▶ Exercise objective
Look through the data below for the line with "rw [hj]; split_ifs <;> simp" and the line with "have e1 : (((γ'", then output those two and all lines in between, exactly as written.

● ● ● ● ● ● ●

import Summits.BirchSwinnertonDyer.BirchSwinnertonDyer.Theorems.ManinLocalTwoThreeStevensCuspRational
import Literature.NumberTheory.EllipticCurves.Gamma1ParametrizationCuspZeroGaloisOrbit
import Literature.FieldTheory.AlgClosed.AutomorphismExtension
import HarnessLib

/-!
# The Galois orbit of the value at the cusp `0` of an `X₁(N)`-parametrisation — F♮ `optimalGamma1Parametrization_cuspZero_galoisConjugate` HOLDS
(route `ManinLocalTwoThree`, cruxes C2 `ManinOddAtFour` stmt-BirchSwinnertonDyer-22967 / C3 `ManinPrimeToThreeAtNine`; cell bsd-f2-manin;
AUTHORED by planner es g42 (TURNKEY T-es-78, HOME/es/g42/StevensCuspZero-es-g42.lean sha16 f6c1f35f6c84bc8d, §§1–3 verbatim), landed by prover
seat p3 gen 21 `--supports stmt-BirchSwinnertonDyer-22967`; es's §4 (F★₀ `optimalParametrization_cuspZero_rational_holds`) is already in the tree as
p3's `StevensCurve.optimalParametrization_cuspZero_rational_holds` (`ManinLocalTwoThreeStevensCuspZeroRational.lean`, p767969) and is omitted here)

THEOREM (`optimalGamma1Parametrization_cuspZero_galoisConjugate_holds`, the named fact F♮ of
`Literature…Gamma1ParametrizationCuspZeroGaloisOrbit`, Stevens 1982 Thm 1.3.1 (b) at the cusp `0`; its hypothesis `D.IsOptimal` is not used).
For every elliptic `W/ℚ`, every `X₁(N)`-datum `D` and every `γ = (a b; c δ) ∈ Γ₀(N)` there is `σ ∈ Aut_ℚ(ℂ)` with
`σ(u(c_D·{∞,0}_f)) = u(c_D·({∞,0}_f + {∞,γ∞}_f))` (`= u(c_D·{∞, γ0}_f)`).

ENGINE (`map_uniformize_cuspZero_general`).  For `σ ∈ Aut_ℚ(ℂ)` with `σ(ζ_N) = ζ_N^d`, `dd′ ≡ 1 (N)`, and ANY `γ ∈ Γ₀(N)` with `δ ≡ d′ (N)`:
`σ(u(c_D{∞,0})) = u(c_D({∞,0} + {∞,γ∞}))`.  Proof: Stevens (b) for general cusps (LEAD p1 g22's `StevensGalois.map_uniformize_cusp_general`,
p767486) applied to the pair `S = (0,−1;1,0)` (cusp `0 = S∞`) and `γ′ = γ·T^j·S = (b+ja, −a; δ+jc, −c)` with `j ≡ −bδ (N)` chosen so that
`δ + jc ≠ 0`: then `γ′ ≡ (0, −d; d′, 0) = diag(1,d′)·S·diag(1,d) (mod N)` because `a ≡ d`, `δ ≡ d′`, `c ≡ 0`, and `γ′∞ = γ·j`, so Manin's
relation `{∞, γj}_f = {∞,γ∞}_f + {∞,j}_f` (`modularSymbol_gamma0_smul_holds`) and `{∞,j}_f = {∞,0}_f` (`modularSymbol_add_intCast_holds`) finish.
F♮ follows with `d = a`, `d′ = δ` and an automorphism of `ℂ` with `σ(ζ_N) = ζ_N^a` (`exists_algEquiv_exp_eq`: the primitive `N`-th roots of
unity are `Aut(ℂ)`-conjugate, `Literature.FieldTheory.AlgClosed.Complex.exists_ringEquiv_apply_eq_of_aeval_minpoly_eq_zero` +
`cyclotomic_eq_minpoly_rat`).  CONVERSE (`exists_gamma0_map_uniformize_cuspZero`): every `σ ∈ Aut_ℚ(ℂ)` moves `u(c_D{∞,0})` to some
`u(c_D({∞,0} + {∞,γ∞}))`, `γ ∈ Γ₀(N)` — the orbit of the cusp-`0` value IS `{u(c_D{∞,γ0}) : γ ∈ Γ₀(N)}` (both directions of Stevens (b) at `0`).

(F★₀, the rationality of the cusp-`0` value on `X₀(N)`, is the sibling `ManinLocalTwoThreeStevensCuspZeroRational.lean`: the CONVERSE above with
`c_D{∞,γ∞}_f ∈ c_DΛ₀(f) ⊆ Λ_W` and the fixed field of `Aut_ℚ(ℂ)`.)

HONEST FRAMING.  Discharges the named Literature fact F♮ (statement-only so far; 6 tree files carry it as the hypothesis `hFnat`).  Nothing
about C2/C3, Manin's conjecture or BSD is proved here.  No definitions, no sorry.
[cite: Cremona1997Algorithms, §2.6 (p. 19) and §2.8 (pp. 25–26)] [cite: EdixhovenManin1991, §1] [cite: Ogg1983RealPoints, §2]
[cite: Stevens1982, §1.3 Thm. 1.3.1 (b) and rules (1)–(2) (pp. 11–12)] [cite: ConradEdixhovenStein2003, §6.1.2 proof of Lemma 6.1.6 (p. 381)]
[cite: Manin1972, Prop. 1.4 / Thm. 1.6] [cite: Washington1997, Thm. 2.5]
-/

-- lint-debt: the directory name repeats the summit name (sibling precedent `ManinLocalTwoThreeStevensCuspRational.lean`)
set_option linter.dupNamespace false
set_option autoImplicit false

noncomputable section

open Complex Polynomial
open scoped Real MatrixGroups PeriodPair
open CongruenceSubgroup
open Literature.NumberTheory.EllipticCurves Literature.NumberTheory.EllipticCurves.ModularForms

namespace Summit.BirchSwinnertonDyer.BirchSwinnertonDyer.Theorems.ManinLocalTwoThree.StevensGalois

variable {N : ℕ} [NeZero N]

/-! ## §1 Automorphisms of `ℂ` with prescribed cyclotomic character -/

/-- **Every unit `a` mod `N` is the exponent of some `σ ∈ Aut_ℚ(ℂ)` on `ζ_N = e^{2πi/N}`**: the primitive `N`-th roots of unity are the roots of
the irreducible `Φ_N ∈ ℚ[X]`, hence `Aut(ℂ)`-conjugate. [cite: Washington1997, Thm. 2.5] -/
theorem exists_algEquiv_exp_eq {a : ℤ} (ha : IsUnit ((a : ℤ) : ZMod N)) :
    ∃ σ : ℂ ≃ₐ[ℚ] ℂ, σ (cexp (2 * π * Complex.I / N)) = cexp (2 * π * Complex.I * a / N) := by
  have hζ : IsPrimitiveRoot (cexp (2 * π * Complex.I / N)) N := Complex.isPrimitiveRoot_exp N (NeZero.ne N)
  have hpos : 0 < N := Nat.pos_of_ne_zero (NeZero.ne N)
  have hint : IsIntegral ℚ (cexp (2 * π * Complex.I / N)) := (hζ.isIntegral hpos).tower_top
  set k : ℕ := ((a : ℤ) : ZMod N).val with hk
  have hcop : k.Coprime N := by
    have h := ZMod.val_coe_unit_coprime ha.unit
    rwa [IsUnit.unit_spec] at h
  have hroot : aeval (cexp (2 * π * Complex.I / N) ^ k) (minpoly ℚ (cexp (2 * π * Complex.I / N))) = 0 := by
    rw [← cyclotomic_eq_minpoly_rat hζ hpos, aeval_def, ← Polynomial.eval_map, map_cyclotomic, ← IsRoot.def,
      isRoot_cyclotomic_iff]
    exact hζ.pow_of_coprime k hcop
  obtain ⟨τ, hτ⟩ :=
    Literature.FieldTheory.AlgClosed.Complex.exists_ringEquiv_apply_eq_of_aeval_minpoly_eq_zero hint hroot
  refine ⟨AlgEquiv.ofRingEquiv (f := τ) (fun q ↦ by rw [eq_ratCast, map_ratCast]), ?_⟩
  rw [AlgEquiv.ofRingEquiv_apply, hτ, ← Complex.exp_nat_mul, Complex.exp_eq_exp_iff_exists_int]
  refine ⟨-(a / N), ?_⟩
  have hkZ : (k : ℤ) = a - N * (a / N) := by rw [hk, ZMod.val_intCast, Int.emod_def]
  have hkC : (k : ℂ) = (a : ℂ) - (N : ℂ) * ((a / N : ℤ) : ℂ) := by exact_mod_cast hkZ
  have hN : (N : ℂ) ≠ 0 := by exact_mod_cast NeZero.ne N
  rw [hkC]
  field_simp
  push_cast
  ring

/-! ## §2 The engine: Stevens (b) at the cusp `0` -/

/-- **Stevens 1982 Thm 1.3.1 (b) at the cusp `0` of `X₁(N)`.**  For an `X₁(N)`-datum `D`, `σ ∈ Aut_ℚ(ℂ)` with `σ(e^{2πi/N}) = e^{2πid/N}`,
`dd′ ≡ 1 (N)`, and every `γ ∈ Γ₀(N)` whose lower-right entry is `≡ d′ (mod N)`:
`σ(u(c·{∞,0}_f)) = u(c·({∞,0}_f + {∞,γ∞}_f))` — the conjugate of the cusp-`0` value is the value at the cusp `γ·0`.
[cite: Stevens1982, §1.3 Thm. 1.3.1 (b)] [cite: Manin1972, Prop. 1.4 / Thm. 1.6] -/
theorem map_uniformize_cuspZero_general {W : WeierstrassCurve ℚ} [W.IsElliptic] (D₁ : Gamma1ParametrizationData W N)
    (σ : ℂ ≃ₐ[ℚ] ℂ) {d d' : ℤ} (hdd : ((d * d' : ℤ) : ZMod N) = 1)
    (hσ : σ (cexp (2 * π * Complex.I / N)) = cexp (2 * π * Complex.I * d / N))
    (γ : Gamma0 N) (hγd : (((γ : SL(2, ℤ)) 1 1 : ℤ) : ZMod N) = (d' : ZMod N)) :
    WeierstrassCurve.Affine.Point.map (W' := W) (σ : ℂ →ₐ[ℚ] ℂ)
        (D₁.uniformize ((D₁.c : ℂ) * modularSymbol D₁.f 0)) =
      D₁.uniformize ((D₁.c : ℂ) * (modularSymbol D₁.f 0 + cuspSymbol D₁.f γ)) := by
  classical
  -- entries of `γ`
  set a : ℤ := (γ : SL(2, ℤ)) 0 0 with ha
  set b : ℤ := (γ : SL(2, ℤ)) 0 1 with hb
  set c : ℤ := (γ : SL(2, ℤ)) 1 0 with hc
  set δ : ℤ := (γ : SL(2, ℤ)) 1 1 with hδ
  have hdet : a * δ - b * c = 1 := by
    rw [ha, hb, hc, hδ, ← Matrix.det_fin_two, (γ : SL(2, ℤ)).det_coe]
  have hcN : (c : ZMod N) = 0 := by rw [hc]; exact Gamma0_mem.mp γ.2
  have haδ : (a : ZMod N) * (δ : ZMod N) = 1 := by
    have h1 := congrArg (fun z : ℤ ↦ (z : ZMod N)) hdet
    simp only [Int.cast_sub, Int.cast_mul, Int.cast_one, hcN, mul_zero, sub_zero] at h1
    exact h1
  have hdd' : (d : ZMod N) * (d' : ZMod N) = 1 := by exact_mod_cast hdd
  have had : (a : ZMod N) = (d : ZMod N) := by
    linear_combination (-(a : ZMod N)) * hdd' - ((d : ZMod N) * (a : ZMod N)) * hγd + (d : ZMod N) * haδ
  -- the shift `j ≡ -bδ (N)` with `δ + jc ≠ 0`
  set j₀ : ℤ := -(b * δ) with hj₀
  set j : ℤ := if δ + j₀ * c = 0 then j₀ + N else j₀ with hj
  have hjN : (j : ZMod N) = (j₀ : ZMod N) := by
    rw [hj]; split_ifs <;> simp
  have hj10 : δ + j * c ≠ 0 := by
    rw [hj]
    split_ifs with h0
    · have hc0 : c ≠ 0 := by
        rintro hc0
        rw [hc0, mul_zero, add_zero] at h0
        rw [h0, hc0, mul_zero, mul_zero, sub_zero] at hdet
        exact zero_ne_one hdet
      intro h1
      have h2 : (N : ℤ) * c = 0 := by linear_combination h1 - h0
      exact mul_ne_zero (by exact_mod_cast NeZero.ne N) hc0 h2
    · exact h0
  -- the two matrices `S` and `γ′ = γ T^j S`
  set S₀ : SL(2, ℤ) := ⟨!![0, -1; 1, 0], by simp [Matrix.det_fin_two_of]⟩ with hS₀
  set γ' : SL(2, ℤ) := ⟨!![b + j * a, -a; δ + j * c, -c], by
    rw [Matrix.det_fin_two_of]; linear_combination hdet⟩ with hγ'
  have hS10 : (S₀ 1 0 : ℤ) ≠ 0 := by simp [hS₀]
  have eγ'00 : (γ' 0 0 : ℤ) = b + j * a := by simp [hγ']
  have eγ'01 : (γ' 0 1 : ℤ) = -a := by simp [hγ']
  have eγ'10 : (γ' 1 0 : ℤ) = δ + j * c := by simp [hγ']
  have eγ'11 : (γ' 1 1 : ℤ) = -c := by simp [hγ']
  have hγ'10 : (γ' 1 0 : ℤ) ≠ 0 := by rw [eγ'10]; exact hj10
  have h00 : ((γ' 0 0 : ℤ) : ZMod N) = ((S₀ 0 0 : ℤ) : ZMod N) := by
    rw [eγ'00, show (S₀ 0 0 : ℤ) = 0 by simp [hS₀]]
    push_cast
    rw [hjN, hj₀]
    push_cast
    linear_combination (-(b : ZMod N)) * haδ
  have h01 : ((γ' 0 1 : ℤ) : ZMod N) = (d : ZMod N) * ((S₀ 0 1 : ℤ) : ZMod N) := by
    rw [eγ'01, show (S₀ 0 1 : ℤ) = -1 by simp [hS₀]]
    push_cast
    rw [had, mul_neg_one]
  have h10 : ((γ' 1 0 : ℤ) : ZMod N) = (d' : ZMod N) * ((S₀ 1 0 : ℤ) : ZMod N) := by
    rw [eγ'10, show (S₀ 1 0 : ℤ) = 1 by simp [hS₀]]
    push_cast
    rw [hcN, mul_zero, add_zero, mul_one, ← hγd]
  have h11 : ((γ' 1 1 : ℤ) : ZMod N) = ((S₀ 1 1 : ℤ) : ZMod N) := by
    rw [eγ'11, show (S₀ 1 1 : ℤ) = 0 by simp [hS₀]]
    push_cast
    rw [hcN, neg_zero]
  -- Stevens (b) for the pair `(S, γ′)`
  have hT := map_uniformize_cusp_general D₁ σ hdd hσ S₀ γ' hS10 hγ'10 h00 h01 h10 h11
  have e0 : (((S₀ 0 0 : ℤ) : ℚ) / ((S₀ 1 0 : ℤ) : ℚ)) = 0 := by simp [hS₀]
  -- Manin's relation `{∞, γ j} = {∞, γ∞} + {∞, j}` and `{∞, j} = {∞, 0}`
  have hr : ((c : ℤ) : ℚ) * (j : ℚ) + ((δ : ℤ) : ℚ) ≠ 0 := by
    have h : ((δ + j * c : ℤ) : ℚ) ≠ 0 := by exact_mod_cast hj10
    push_cast at h
    intro h'
    exact h (by linear_combination h')
  have hM := modularSymbol_gamma0_smul_holds D₁.f γ (j : ℚ) hr
  have e1 : (((γ' 0 0 : ℤ) : ℚ) / ((γ' 1 0 : ℤ) : ℚ)) =
      (((a : ℤ) : ℚ) * (j : ℚ) + ((b : ℤ) : ℚ)) / (((c : ℤ) : ℚ) * (j : ℚ) + ((δ : ℤ) : ℚ)) := by
    rw [eγ'00, eγ'10]
    push_cast
    ring
  have hjz : modularSymbol D₁.f (j : ℚ) = modularSymbol D₁.f 0 := by
    simpa using modularSymbol_add_intCast_holds D₁.f 0 j
  have hsym : modularSymbol D₁.f (((γ' 0 0 : ℤ) : ℚ) / ((γ' 1 0 : ℤ) : ℚ)) = modularSymbol D₁.f 0 + cuspSymbol D₁.f γ := by
    rw [e1, hM, hjz, add_comm]
  rw [e0, hsym] at hT
  exact hT

/-! ## §3 The named fact and its converse -/

/-- **`optimalGamma1Parametrization_cuspZero_galoisConjugate` HOLDS** (Stevens 1982 Thm 1.3.1 (b) at the cusp `0`, as typed; `D.IsOptimal`
unused): for every `γ = (a b; c δ) ∈ Γ₀(N)` some `σ ∈ Aut_ℚ(ℂ)` (any one with `σ(ζ_N) = ζ_N^a`) maps `u(c_D{∞,0})` to `u(c_D({∞,0} + {∞,γ∞}))`.
[cite: Stevens1982, §1.3 Thm. 1.3.1 (b)] [cite: ConradEdixhovenStein2003, §6.1.2 proof of Lemma 6.1.6 (p. 381)] -/
theorem optimalGamma1Parametrization_cuspZero_galoisConjugate_holds : optimalGamma1Parametrization_cuspZero_galoisConjugate := by
  intro W _ N _ D _ γ
  classical
  have hdet : ((γ : SL(2, ℤ)) 0 0 : ℤ) * (γ : SL(2, ℤ)) 1 1 - (γ : SL(2, ℤ)) 0 1 * (γ : SL(2, ℤ)) 1 0 = 1 := by
    rw [← Matrix.det_fin_two, (γ : SL(2, ℤ)).det_coe]
  have hcN : (((γ : SL(2, ℤ)) 1 0 : ℤ) : ZMod N) = 0 := Gamma0_mem.mp γ.2
  have h1 : (((γ : SL(2, ℤ)) 0 0 : ℤ) : ZMod N) * (((γ : SL(2, ℤ)) 1 1 : ℤ) : ZMod N) = 1 := by
    have h := congrArg (fun z : ℤ ↦ (z : ZMod N)) hdet
    simp only [Int.cast_sub, Int.cast_mul, Int.cast_one, hcN, mul_zero, sub_zero] at h
    exact h
  have hdd : ((((γ : SL(2, ℤ)) 0 0 : ℤ) * ((γ : SL(2, ℤ)) 1 1 : ℤ) : ℤ) : ZMod N) = 1 := by
    push_cast; exact h1
  obtain ⟨σ, hσ⟩ := exists_algEquiv_exp_eq (N := N) (isUnit_iff_exists_inv.mpr ⟨_, h1⟩)
  exact ⟨σ, map_uniformize_cuspZero_general D σ hdd hσ γ rfl⟩

/-- **Converse: the `Aut_ℚ(ℂ)`-orbit of the cusp-`0` value lies in `{u(c_D{∞,γ0}) : γ ∈ Γ₀(N)}`.**  For every `σ ∈ Aut_ℚ(ℂ)` there is
`γ ∈ Γ₀(N)` (any lift of `diag(d, d′)`, `σ(ζ_N) = ζ_N^d`) with `σ(u(c_D{∞,0})) = u(c_D({∞,0} + {∞,γ∞}))`.
[cite: Stevens1982, §1.3 Thm. 1.3.1 (a)(b)] [cite: ShimuraIATAF1971, Lemma 1.38] -/
theorem exists_gamma0_map_uniformize_cuspZero {W : WeierstrassCurve ℚ} [W.IsElliptic] (D₁ : Gamma1ParametrizationData W N)
    (σ : ℂ ≃ₐ[ℚ] ℂ) :
    ∃ γ : Gamma0 N, WeierstrassCurve.Affine.Point.map (W' := W) (σ : ℂ →ₐ[ℚ] ℂ)
        (D₁.uniformize ((D₁.c : ℂ) * modularSymbol D₁.f 0)) =
      D₁.uniformize ((D₁.c : ℂ) * (modularSymbol D₁.f 0 + cuspSymbol D₁.f γ)) := by
  classical
  obtain ⟨d, d', hdd, hσ⟩ := exists_exp_conj_pow (N := N) σ
  have hdetM : Matrix.det !![(d : ZMod N), 0; 0, (d' : ZMod N)] = 1 := by
    have h2 : (d : ZMod N) * (d' : ZMod N) = 1 := by exact_mod_cast hdd
    rw [Matrix.det_fin_two_of]
    linear_combination h2
  obtain ⟨γ₁, hγ₁⟩ := specialLinearGroup_map_surjective N ⟨_, hdetM⟩
  have hent : ∀ i k : Fin 2, ((γ₁ i k : ℤ) : ZMod N) = !![(d : ZMod N), 0; 0, (d' : ZMod N)] i k := by
    intro i k
    have h := congrArg (fun m : SL(2, ZMod N) ↦ (m : Matrix (Fin 2) (Fin 2) (ZMod N)) i k) hγ₁
    simpa using h
  have h10 : ((γ₁ 1 0 : ℤ) : ZMod N) = 0 := by simpa using hent 1 0
  have h11 : ((γ₁ 1 1 : ℤ) : ZMod N) = (d' : ZMod N) := by simpa using hent 1 1
  exact ⟨⟨γ₁, Gamma0_mem.mpr h10⟩, map_uniformize_cuspZero_general D₁ σ hdd hσ ⟨γ₁, Gamma0_mem.mpr h10⟩ h11⟩

end Summit.BirchSwinnertonDyer.BirchSwinnertonDyer.Theorems.ManinLocalTwoThree.StevensGalois

end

● ● ● ● ● ● ●

▶ Solution to this exercise
    rw [hj]; split_ifs <;> simp
  have hj10 : δ + j * c ≠ 0 := by
    rw [hj]
    split_ifs with h0
    · have hc0 : c ≠ 0 := by
        rintro hc0
        rw [hc0, mul_zero, add_zero] at h0
        rw [h0, hc0, mul_zero, mul_zero, sub_zero] at hdet
        exact zero_ne_one hdet
      intro h1
      have h2 : (N : ℤ) * c = 0 := by linear_combination h1 - h0
      exact mul_ne_zero (by exact_mod_cast NeZero.ne N) hc0 h2
    · exact h0
  -- the two matrices `S` and `γ′ = γ T^j S`
  set S₀ : SL(2, ℤ) := ⟨!![0, -1; 1, 0], by simp [Matrix.det_fin_two_of]⟩ with hS₀
  set γ' : SL(2, ℤ) := ⟨!![b + j * a, -a; δ + j * c, -c], by
    rw [Matrix.det_fin_two_of]; linear_combination hdet⟩ with hγ'
  have hS10 : (S₀ 1 0 : ℤ) ≠ 0 := by simp [hS₀]
  have eγ'00 : (γ' 0 0 : ℤ) = b + j * a := by simp [hγ']
  have eγ'01 : (γ' 0 1 : ℤ) = -a := by simp [hγ']
  have eγ'10 : (γ' 1 0 : ℤ) = δ + j * c := by simp [hγ']
  have eγ'11 : (γ' 1 1 : ℤ) = -c := by simp [hγ']
  have hγ'10 : (γ' 1 0 : ℤ) ≠ 0 := by rw [eγ'10]; exact hj10
  have h00 : ((γ' 0 0 : ℤ) : ZMod N) = ((S₀ 0 0 : ℤ) : ZMod N) := by
    rw [eγ'00, show (S₀ 0 0 : ℤ) = 0 by simp [hS₀]]
    push_cast
    rw [hjN, hj₀]
    push_cast
    linear_combination (-(b : ZMod N)) * haδ
  have h01 : ((γ' 0 1 : ℤ) : ZMod N) = (d : ZMod N) * ((S₀ 0 1 : ℤ) : ZMod N) := by
    rw [eγ'01, show (S₀ 0 1 : ℤ) = -1 by simp [hS₀]]
    push_cast
    rw [had, mul_neg_one]
  have h10 : ((γ' 1 0 : ℤ) : ZMod N) = (d' : ZMod N) * ((S₀ 1 0 : ℤ) : ZMod N) := by
    rw [eγ'10, show (S₀ 1 0 : ℤ) = 1 by simp [hS₀]]
    push_cast
    rw [hcN, mul_zero, add_zero, mul_one, ← hγd]
  have h11 : ((γ' 1 1 : ℤ) : ZMod N) = ((S₀ 1 1 : ℤ) : ZMod N) := by
    rw [eγ'11, show (S₀ 1 1 : ℤ) = 0 by simp [hS₀]]
    push_cast
    rw [hcN, neg_zero]
  -- Stevens (b) for the pair `(S, γ′)`
  have hT := map_uniformize_cusp_general D₁ σ hdd hσ S₀ γ' hS10 hγ'10 h00 h01 h10 h11
  have e0 : (((S₀ 0 0 : ℤ) : ℚ) / ((S₀ 1 0 : ℤ) : ℚ)) = 0 := by simp [hS₀]
  -- Manin's relation `{∞, γ j} = {∞, γ∞} + {∞, j}` and `{∞, j} = {∞, 0}`
  have hr : ((c : ℤ) : ℚ) * (j : ℚ) + ((δ : ℤ) : ℚ) ≠ 0 := by
    have h : ((δ + j * c : ℤ) : ℚ) ≠ 0 := by exact_mod_cast hj10
    push_cast at h
    intro h'
    exact h (by linear_combination h')
  have hM := modularSymbol_gamma0_smul_holds D₁.f γ (j : ℚ) hr
  have e1 : (((γ' 0 0 : ℤ) : ℚ) / ((γ' 1 0 : ℤ) : ℚ)) =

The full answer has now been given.